Write out the records that follow with every word intact.

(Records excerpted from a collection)
═══

import Literature.AlgebraicGeometry.HodgeTheory.LocalKernelConnected
import Summits.HodgeConjecture.HodgeConjecture.Theorems.LinearSystemTorelliLocalTubeSpanConj

/-!
# Route LinearSystemTorelli — crux `LocalTubeSpan` (stmt-HodgeConjecture-2490): the typed surrogate from one view point

Composition file (`--supports stmt-HodgeConjecture-2490`, line `Sketch` of the crux chain, cycle 4
wave 4).  The tree's `localKernelOn ι V s N` and the line's "undetected on every local subgroup at
`N`" are infima over ALL view points `s' ∈ ι⁻¹ N` and all paths `γ` to the base point.  On a
path-connected piece `ι⁻¹ N` (a punctured ball `B ∖ Δ`) the local subgroups are conjugate
(`Literature…LocalKernelConnected.localSubgroup_eq_conj_smul`; the line's
`localTubeSpan_localSubgroup_conj_of_joinedIn`), the restriction kernels agree
(`localKernelOn_eq_H1resKer`, Literature) and so do the kernels of Schnell's third map on them
(`localTubeSpan_ker_evalCoinvOn_conj_smul`, file `…Conj`).  Hence:

* `localTubeSpan_iInf_ker_evalCoinvOn_eq_of_isPathConnected` — "undetected on every local subgroup
  at `N`" = "undetected on one of them";
* `localTubeSpan_localKernelOn_eq_iInf_ker_of_one` — the typed surrogate of the crux at `N`
  (`localKernelOn ι V s N = ⨅ ker evalCoinvOn`, the shape of `…LocalKernel` /
  `Lines/SketchTypedCandidate.lean`) follows from the algebraic surrogate
  `ker (evalCoinvOn _ S₀) = H1resKer _ S₀` at a SINGLE local subgroup `S₀` — so every injectivity
  theorem of the line, applied once (e.g. at the Brieskorn–Gabrielov presentation seen from one base
  point of the punctured ball), yields the typed statement at `N`.

No named facts; pure composition of tree lemmas.
-/

-- `Summit.HodgeConjecture.HodgeConjecture.Theorems` is the mandated namespace (single-conjunct summit:
-- Sub = Summit), which `linter.dupNamespace` flags on every declaration; the lakefile turns the
-- linter off tree-wide (weak option), restated here so stand-alone elaboration is warning-free too.
set_option linter.dupNamespace false

noncomputable section

open CategoryTheory groupCohomology
open scoped Pointwise
open Literature.AlgebraicGeometry.HodgeTheory

namespace Summit.HodgeConjecture.HodgeConjecture.Theorems

universe u v

variable {k S : Type u} [CommRing k] [TopologicalSpace S] {T : Type v} [TopologicalSpace T]
  (ι : C(S, T)) (V : Literature.AlgebraicGeometry.Motives.LocalSystem k S) (s : S)

/-- **Undetected on one local subgroup is undetected on all** (path-connected piece).  If `ι⁻¹ N`
is path connected then the intersection over all view points `s₂` and paths `γ₂` of the kernels of
Schnell's third map on `localSubgroup ι s N hs₂ γ₂` is the kernel on any single one: conjugate
subgroups have the same kernel (`localTubeSpan_ker_evalCoinvOn_conj_smul`).
[cite: HatcherAT2002, §1.1 Prop. 1.5] -/
theorem localTubeSpan_iInf_ker_evalCoinvOn_eq_of_isPathConnected (N : Set T)
    (hN : IsPathConnected (ι ⁻¹' N)) {s' : S} (hs' : ι s' ∈ N) (γ : Path s' s) :
    (⨅ (s₂ : S) (hs₂ : ι s₂ ∈ N) (γ₂ : Path s₂ s),
      LinearMap.ker (evalCoinvOn (monodromyRepObj V s) (localSubgroup ι s N hs₂ γ₂))) =
      LinearMap.ker (evalCoinvOn (monodromyRepObj V s) (localSubgroup ι s N hs' γ)) := by
  refine le_antisymm (iInf_le_of_le s' (iInf_le_of_le hs' (iInf_le _ γ))) ?_
  refine le_iInf fun s₂ => le_iInf fun hs₂ => le_iInf fun γ₂ => ?_
  have hj : JoinedIn (ι ⁻¹' N) s' s₂ := hN.joinedIn s' hs' s₂ hs₂
  rw [localSubgroup_eq_conj_smul ι s hs' hs₂ hj.somePath
    (Set.range_subset_iff.2 hj.somePath_mem) γ γ₂, localTubeSpan_ker_evalCoinvOn_conj_smul]

/-- **The typed surrogate at a piece from ONE view point.**  If `ι⁻¹ N` is path connected and the
algebraic surrogate `ker (evalCoinvOn _ S₀) = H1resKer _ S₀` holds for one local subgroup
`S₀ = localSubgroup ι s N hs' γ`, then the tree's `localKernelOn ι V s N` is exactly the space of
classes undetected on all local subgroups at `N`. [cite: BrosnanFangNiePearlstein2009, §1 eq. (1)] -/
theorem localTubeSpan_localKernelOn_eq_iInf_ker_of_one (N : Set T) (hN : IsPathConnected (ι ⁻¹' N))
    {s' : S} (hs' : ι s' ∈ N) (γ : Path s' s)
    (h : LinearMap.ker (evalCoinvOn (monodromyRepObj V s) (localSubgroup ι s N hs' γ)) =
      H1resKer (monodromyRepObj V s) (localSubgroup ι s N hs' γ)) :
    localKernelOn ι V s N = ⨅ (s₂ : S) (hs₂ : ι s₂ ∈ N) (γ₂ : Path s₂ s),
      LinearMap.ker (evalCoinvOn (monodromyRepObj V s) (localSubgroup ι s N hs₂ γ₂)) := by
  rw [localTubeSpan_iInf_ker_evalCoinvOn_eq_of_isPathConnected ι V s N hN hs' γ, h,
    localKernelOn_eq_H1resKer ι s V hN hs' γ]

end Summit.HodgeConjecture.HodgeConjecture.Theorems

end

═══

▸ Written solution
import Literature.AlgebraicGeometry.HodgeTheory.LocalKernelConnected
import Summits.HodgeConjecture.HodgeConjecture.Theorems.LinearSystemTorelliLocalTubeSpanConj

/-!
# Route LinearSystemTorelli — crux `LocalTubeSpan` (stmt-HodgeConjecture-2490): the typed surrogate from one view point

Composition file (`--supports stmt-HodgeConjecture-2490`, line `Sketch` of the crux chain, cycle 4
wave 4).  The tree's `localKernelOn ι V s N` and the line's "undetected on every local subgroup at
`N`" are infima over ALL view points `s' ∈ ι⁻¹ N` and all paths `γ` to the base point.  On a
path-connected piece `ι⁻¹ N` (a punctured ball `B ∖ Δ`) the local subgroups are conjugate
(`Literature…LocalKernelConnected.localSubgroup_eq_conj_smul`; the line's
`localTubeSpan_localSubgroup_conj_of_joinedIn`), the restriction kernels agree
(`localKernelOn_eq_H1resKer`, Literature) and so do the kernels of Schnell's third map on them
(`localTubeSpan_ker_evalCoinvOn_conj_smul`, file `…Conj`).  Hence:

* `localTubeSpan_iInf_ker_evalCoinvOn_eq_of_isPathConnected` — "undetected on every local subgroup
  at `N`" = "undetected on one of them";
* `localTubeSpan_localKernelOn_eq_iInf_ker_of_one` — the typed surrogate of the crux at `N`
  (`localKernelOn ι V s N = ⨅ ker evalCoinvOn`, the shape of `…LocalKernel` /
  `Lines/SketchTypedCandidate.lean`) follows from the algebraic surrogate
  `ker (evalCoinvOn _ S₀) = H1resKer _ S₀` at a SINGLE local subgroup `S₀` — so every injectivity
  theorem of the line, applied once (e.g. at the Brieskorn–Gabrielov presentation seen from one base
  point of the punctured ball), yields the typed statement at `N`.

No named facts; pure composition of tree lemmas.
-/

-- `Summit.HodgeConjecture.HodgeConjecture.Theorems` is the mandated namespace (single-conjunct summit:
-- Sub = Summit), which `linter.dupNamespace` flags on every declaration; the lakefile turns the
-- linter off tree-wide (weak option), restated here so stand-alone elaboration is warning-free too.
set_option linter.dupNamespace false

noncomputable section

open CategoryTheory groupCohomology
open scoped Pointwise
open Literature.AlgebraicGeometry.HodgeTheory

namespace Summit.HodgeConjecture.HodgeConjecture.Theorems

universe u v

variable {k S : Type u} [CommRing k] [TopologicalSpace S] {T : Type v} [TopologicalSpace T]
  (ι : C(S, T)) (V : Literature.AlgebraicGeometry.Motives.LocalSystem k S) (s : S)

/-- **Undetected on one local subgroup is undetected on all** (path-connected piece).  If `ι⁻¹ N`
is path connected then the intersection over all view points `s₂` and paths `γ₂` of the kernels of
Schnell's third map on `localSubgroup ι s N hs₂ γ₂` is the kernel on any single one: conjugate
subgroups have the same kernel (`localTubeSpan_ker_evalCoinvOn_conj_smul`).
[cite: HatcherAT2002, §1.1 Prop. 1.5] -/
theorem localTubeSpan_iInf_ker_evalCoinvOn_eq_of_isPathConnected (N : Set T)
    (hN : IsPathConnected (ι ⁻¹' N)) {s' : S} (hs' : ι s' ∈ N) (γ : Path s' s) :
    (⨅ (s₂ : S) (hs₂ : ι s₂ ∈ N) (γ₂ : Path s₂ s),
      LinearMap.ker (evalCoinvOn (monodromyRepObj V s) (localSubgroup ι s N hs₂ γ₂))) =
      LinearMap.ker (evalCoinvOn (monodromyRepObj V s) (localSubgroup ι s N hs' γ)) := by
  refine le_antisymm (iInf_le_of_le s' (iInf_le_of_le hs' (iInf_le _ γ))) ?_
  refine le_iInf fun s₂ => le_iInf fun hs₂ => le_iInf fun γ₂ => ?_
  have hj : JoinedIn (ι ⁻¹' N) s' s₂ := hN.joinedIn s' hs' s₂ hs₂
  rw [localSubgroup_eq_conj_smul ι s hs' hs₂ hj.somePath
    (Set.range_subset_iff.2 hj.somePath_mem) γ γ₂, localTubeSpan_ker_evalCoinvOn_conj_smul]

/-- **The typed surrogate at a piece from ONE view point.**  If `ι⁻¹ N` is path connected and the
algebraic surrogate `ker (evalCoinvOn _ S₀) = H1resKer _ S₀` holds for one local subgroup
`S₀ = localSubgroup ι s N hs' γ`, then the tree's `localKernelOn ι V s N` is exactly the space of
classes undetected on all local subgroups at `N`. [cite: BrosnanFangNiePearlstein2009, §1 eq. (1)] -/
theorem localTubeSpan_localKernelOn_eq_iInf_ker_of_one (N : Set T) (hN : IsPathConnected (ι ⁻¹' N))
    {s' : S} (hs' : ι s' ∈ N) (γ : Path s' s)
    (h : LinearMap.ker (evalCoinvOn (monodromyRepObj V s) (localSubgroup ι s N hs' γ)) =
      H1resKer (monodromyRepObj V s) (localSubgroup ι s N hs' γ)) :
    localKernelOn ι V s N = ⨅ (s₂ : S) (hs₂ : ι s₂ ∈ N) (γ₂ : Path s₂ s),
      LinearMap.ker (evalCoinvOn (monodromyRepObj V s) (localSubgroup ι s N hs₂ γ₂)) := by
  rw [localTubeSpan_iInf_ker_evalCoinvOn_eq_of_isPathConnected ι V s N hN hs' γ, h,
    localKernelOn_eq_H1resKer ι s V hN hs' γ]

end Summit.HodgeConjecture.HodgeConjecture.Theorems

end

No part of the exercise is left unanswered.